◆ **Task requirements**
Set down exactly the lines in the records below that run from the line with "J4; SkelRootSeedLawF p340132)." to the line with "builds on p205010", inclusive, and nothing more.

◆ **Supplied records**
import Summits.CriticalPhenomena.PercolationContinuityZ3.Theorems.Transplant.SkelFrm1Normalise
import Summits.CriticalPhenomena.PercolationContinuityZ3.Theorems.Transplant.SkelRootSeedLawF
import HarnessLib

/-!
# N2 (the frames-only node `SamePDropOfSkeletonFrm₁`, OPEN), WAVE 0 (c2) file 4a: CHOICES AS DATA OVER `OutNS` — `PlanarSkeletonFrm.ChoiceNQ`, the premise `AtQNQ`, the chosen
# `scheme`, the geometric obligation `GeomHoldsNQ`, the forward law-carrying root obligation `RootHoldsNQW`, the choice-function type `ChoiceFnNQ`, the handed-down facts
# `FlatQ` / `ChainFactQ` ((S0) kits), and the `Fn`-forms `GeomHoldsNQFn` / `RootHoldsNQWFnL`

Twins of N1's `ChoiceNO` / `AtQO` / `GeomHoldsNO` / `ChoiceFnNO` (SkelNeg1ChoiceO §3), `RootHoldsNOW` (SkelNeg1ChoiceOW §2) and `FlatL` / `ChainFactL` / `RootHoldsNOWFnL`
(SkelNeg1ChoiceL §1–§2) over `PlanarSkeletonFrm`, the record WITH selectors `Skelφ.StepI.OutNS` and its facts `FactsNS` ((R-14)/(R-25), SkelFrm1Normalise p339836), the quadrant index
set `indexNQ` (SkelFrm1Closure p339283), and the (S0) kit shape `TStep.KitsAtF` ((R-13)); the root residue is `Skel.RootOblTWF` (forward directions, J4; SkelRootSeedLawF p340132).
Filed AHEAD of the face/corridor obligations and the top theorem (file 4b `SkelFrm1ChoiceL`, behind the residue F-layer) because the choice function of record (stmt's twin of
`negChoiceAllOTA`) and the params column read `ChoiceNQ`'s fields and `AtQNQ` only (C2-SPEC §4, HOME/prim-bschramm-p3-g15/).  DEFINITIONS ONLY.
builds on p205010 (kernel theorem, internal audit signed; external expert review pending) — nothing here uses p205010; the node stays OPEN.
Lane `prim-bschramm`, seat `prim-bschramm-p3` (gen 15; N2 design owner); helper file (`--supports stmt-CriticalPhenomena-4575 --as helper`).
[cite: KozmaNitzan2024, §4 Theorem 6 (pp. 25–31): the order of constants; §1 p. 2 (approach 1)] [cite: MartineauTassion2017, §3.2 Lemma 3.5]
-/

noncomputable section

open MeasureTheory ProbabilityTheory
open scoped ENNReal Classical

namespace Summit.CriticalPhenomena.PercolationContinuityZ3.Theorems.Transplant

open Literature.Probability.Percolation Literature.Probability.LatticeModels SimpleGraph KNCells KNLevels
open Literature.Barriers.CriticalPhenomena (HasExponentialGrowth)
open SkelConc (Consts)

namespace PlanarSkeletonFrm

variable {V : Type} [DecidableEq V] [Countable V] {G : SimpleGraph V} [G.LocallyFinite]

/-- **The N2 instance's choices as data** (twin of N1's `ChoiceNO`, SkelNeg1ChoiceO :186–:204, over `PlanarSkeletonFrm` and the record WITH selectors `OutNS`): Step-I‴ accuracy
and least seed level, the finite index lists, and the anchored cells / face data / level data at the running density — all functions of `O : OutNS V`. [this work] -/
structure ChoiceNQ (κ : Consts) (Φ : PlanarSkeletonFrm G) (t : V) (p : unitInterval) (hC : Φ.CylSubcritical p) where
  /-- Step-I‴ accuracy -/
  δI : ℝ
  /-- least seed level asked of Step I‴ -/
  m₀ : ℕ
  /-- the finite list of zone sizes -/
  Sz : Skelφ.StepI.OutNS V → Finset ℕ
  /-- the finite list of admissible (zone size, width) pairs -/
  SMn : Skelφ.StepI.OutNS V → Finset (ℕ × ℕ)
  /-- the anchored cells at the running density -/
  Γ : Skelφ.StepI.OutNS V → unitInterval → CellGeom V ℕ
  /-- the face data at the running density -/
  FD : Skelφ.StepI.OutNS V → unitInterval → FaceData V ℕ
  /-- the level data at the running density -/
  LD : Skelφ.StepI.OutNS V → unitInterval → LevelData V ℕ
  δI_pos : 0 < δI
  δI_lt_one : δI < 1
  S_adm : ∀ O : Skelφ.StepI.OutNS V, O.FactsNS (G := G) Φ.frame hC m₀ t →
    (∀ M ∈ Sz O, O.D.M₀ ≤ M) ∧ (∀ q ∈ SMn O, O.D.M₀ ≤ q.1 ∧ O.D.n₁ q.1 ≤ q.2)

namespace ChoiceNQ

variable {κ : Consts} {Φ : PlanarSkeletonFrm G} {t : V} {p : unitInterval} {hC : Φ.CylSubcritical p}

/-- **The premises of step (B) at `q`** (C2-SPEC §1): the record's facts WITH selectors (quadrant `(E,N)`, orientation constant on selected pairs), `q ∈ [p/2, p]`, the ORIENTED
Step-I‴ family over the quadrant index set at accuracy `δI`, and Φ2 at `q`. [this work] -/
def AtQNQ (𝒞 : ChoiceNQ κ Φ t p hC) (O : Skelφ.StepI.OutNS V) (q : unitInterval) : Prop :=
  O.FactsNS (G := G) Φ.frame hC 𝒞.m₀ t ∧ (p : ℝ) / 2 ≤ q ∧ (q : ℝ) ≤ p ∧
    (∀ i ∈ Skelφ.StepI.indexNQ {t} (𝒞.Sz O) (𝒞.SMn O) (Skelφ.StepI.sgQ O.qd O.qdT O.ori),
      1 - 𝒞.δI < (bondPercolation G q).real (Skelφ.StepI.eventO G Φ.φ O.D.toDataN O.DT.toDataN O.ori i)) ∧
    Φ.CylSubcritical q

/-- The chosen scheme at `q` (threshold `κ.δ`). [this work] -/
abbrev scheme (𝒞 : ChoiceNQ κ Φ t p hC) (O : Skelφ.StepI.OutNS V) (q : unitInterval) : KSchA V ℕ := ⟨𝒞.Γ O q, q, κ.δ⟩

/-- **The geometric obligation** (N1's `GeomHoldsNO` verbatim). [this work] -/
def GeomHoldsNQ (𝒞 : ChoiceNQ κ Φ t p hC) : Prop :=
  ∀ (O : Skelφ.StepI.OutNS V) (q : unitInterval), 𝒞.AtQNQ O q →
    (𝒞.Γ O q).root = t ∧ κ.K₀ ≤ (𝒞.Γ O q).K ∧
      RunGeom G (𝒞.Γ O q) ∧ AnchGeom (𝒞.Γ O q) ∧ SepGeom₂ G (𝒞.Γ O q) ∧ ExitGeom G (𝒞.Γ O q) ∧ StepsGeom (𝒞.Γ O q) (𝒞.FD O q) ∧
      LevelGeom G (𝒞.Γ O q) (𝒞.FD O q) (𝒞.LD O q)

/-- **The root residue, forward, law-carrying, (S0) kits** ((R) column). [this work] -/
def RootHoldsNQW (𝒞 : ChoiceNQ κ Φ t p hC) : Prop :=
  ∀ (O : Skelφ.StepI.OutNS V) (q : unitInterval), 𝒞.AtQNQ O q → Skel.RootOblTWF G (𝒞.scheme O q) Φ.Δ κ.δr

end ChoiceNQ

/-- **An N2 choice function** (over every one-type frames-only skeleton — in the closure it is applied to the REFLECTED skeleton, (R-25)). [this work] -/
def ChoiceFnNQ : Type 1 :=
  ∀ (κ : Consts) {V : Type} [DecidableEq V] [Countable V] (G : SimpleGraph V) [G.LocallyFinite] (Φ : PlanarSkeletonFrm G),
    ¬ HasExponentialGrowth G → ∀ (t : V), t ∈ Φ.types → Φ.types = {t} → ∀ (p : unitInterval), 0 < (p : ℝ) → (p : ℝ) < 1 →
      ∀ (hC : Φ.CylSubcritical p), ChoiceNQ κ Φ t p hC

/-- **The root table is FLAT on `[0, Lf K₀]`** (handed down by the closure). [this work] -/
def FlatQ (Lf : ℕ → ℕ) (κ : Consts) : Prop := ∀ n, n ≤ Lf κ.K₀ → κ.δr n = κ.δr 0

/-- **The FACE INNER-CHAIN FACT handed down by the closure, (S0) kits**: in every window graph, linked chains of `n + 1 ≤ Lf κ.K₀ + 1` target steps with `KitsAtF` at the flat
root accuracy `κ.δr 0`, excess `≤ κ.δr 0 / 2` and source `1 − κ.δr 0` conclude at `1 − κ.δ₂²`. [this work] -/
def ChainFactQ (Lf : ℕ → ℕ) {V : Type} [DecidableEq V] [Countable V] (G : SimpleGraph V) [G.LocallyFinite] (Δ : ℕ) (κ : Consts) : Prop :=
  ∀ n, n ≤ Lf κ.K₀ → ∀ (q' : unitInterval), (q' : ℝ) < 1 →
    ∀ (c : V) (Rπ : ℕ) (Wg : Sym2 V → unitInterval) (s : Fin (n + 1) → KNLevels.TStep (Skel.winGraph G c Rπ))
      (T' : Fin (n + 1) → Finset V) (η : ℝ),
      (∀ i : Fin (n + 1), (s i).L.o = (s 0).L.o) →
      (∀ i : Fin n, T' (Fin.castSucc i) ⊆ (s i.succ).L.X 0) →
      (∀ i : Fin (n + 1), T' i ⊆ (s i).T) →
      (∀ i : Fin (n + 1), (s i).KitsAtF Wg q' Δ (κ.δr 0)) →
      η ≤ κ.δr 0 / 2 →
      (∀ i : Fin (n + 1), (prodBernoulli Wg).real (⋃ t ∈ (s i).T \ T' i, openConn (s 0).L.o t) ≤ η) →
      1 - κ.δr 0 < (prodBernoulli Wg).real (s 0).L.reachB →
        1 - κ.δ₂ ^ 2 < (prodBernoulli Wg).real (⋃ t ∈ T' (Fin.last n), openConn (s 0).L.o t)

/-- The geometric obligation of an N2 choice function. [this work] -/
def GeomHoldsNQFn (𝒞₀ : ChoiceFnNQ) : Prop :=
  ∀ (κ : Consts) {V : Type} [DecidableEq V] [Countable V] (G : SimpleGraph V) [G.LocallyFinite] (Φ : PlanarSkeletonFrm G)
    (hg : ¬ HasExponentialGrowth G) (t : V) (ht : t ∈ Φ.types) (h1 : Φ.types = {t}) (p : unitInterval) (hp0 : 0 < (p : ℝ)) (hp1 : (p : ℝ) < 1)
    (hC : Φ.CylSubcritical p), (𝒞₀ κ G Φ hg t ht h1 p hp0 hp1 hC).GeomHoldsNQ

/-- The root obligation of an N2 choice function GIVEN the flat root table (so one kit accuracy `≤ κ.δr 0` serves every root chain of length `≤ Lf κ.K₀`). [this work] -/
def RootHoldsNQWFnL (Lf : ℕ → ℕ) (𝒞₀ : ChoiceFnNQ) : Prop :=
  ∀ (κ : Consts) {V : Type} [DecidableEq V] [Countable V] (G : SimpleGraph V) [G.LocallyFinite] (Φ : PlanarSkeletonFrm G)
    (hg : ¬ HasExponentialGrowth G) (t : V) (ht : t ∈ Φ.types) (h1 : Φ.types = {t}) (p : unitInterval) (hp0 : 0 < (p : ℝ)) (hp1 : (p : ℝ) < 1)
    (hC : Φ.CylSubcritical p), FlatQ Lf κ → (𝒞₀ κ G Φ hg t ht h1 p hp0 hp1 hC).RootHoldsNQW

end PlanarSkeletonFrm

end Summit.CriticalPhenomena.PercolationContinuityZ3.Theorems.Transplant

end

◆ **Result of the exercise**
set `indexNQ` (SkelFrm1Closure p339283), and the (S0) kit shape `TStep.KitsAtF` ((R-13)); the root residue is `Skel.RootOblTWF` (forward directions, J4; SkelRootSeedLawF p340132).
Filed AHEAD of the face/corridor obligations and the top theorem (file 4b `SkelFrm1ChoiceL`, behind the residue F-layer) because the choice function of record (stmt's twin of
`negChoiceAllOTA`) and the params column read `ChoiceNQ`'s fields and `AtQNQ` only (C2-SPEC §4, HOME/prim-bschramm-p3-g15/).  DEFINITIONS ONLY.
builds on p205010 (kernel theorem, internal audit signed; external expert review pending) — nothing here uses p205010; the node stays OPEN.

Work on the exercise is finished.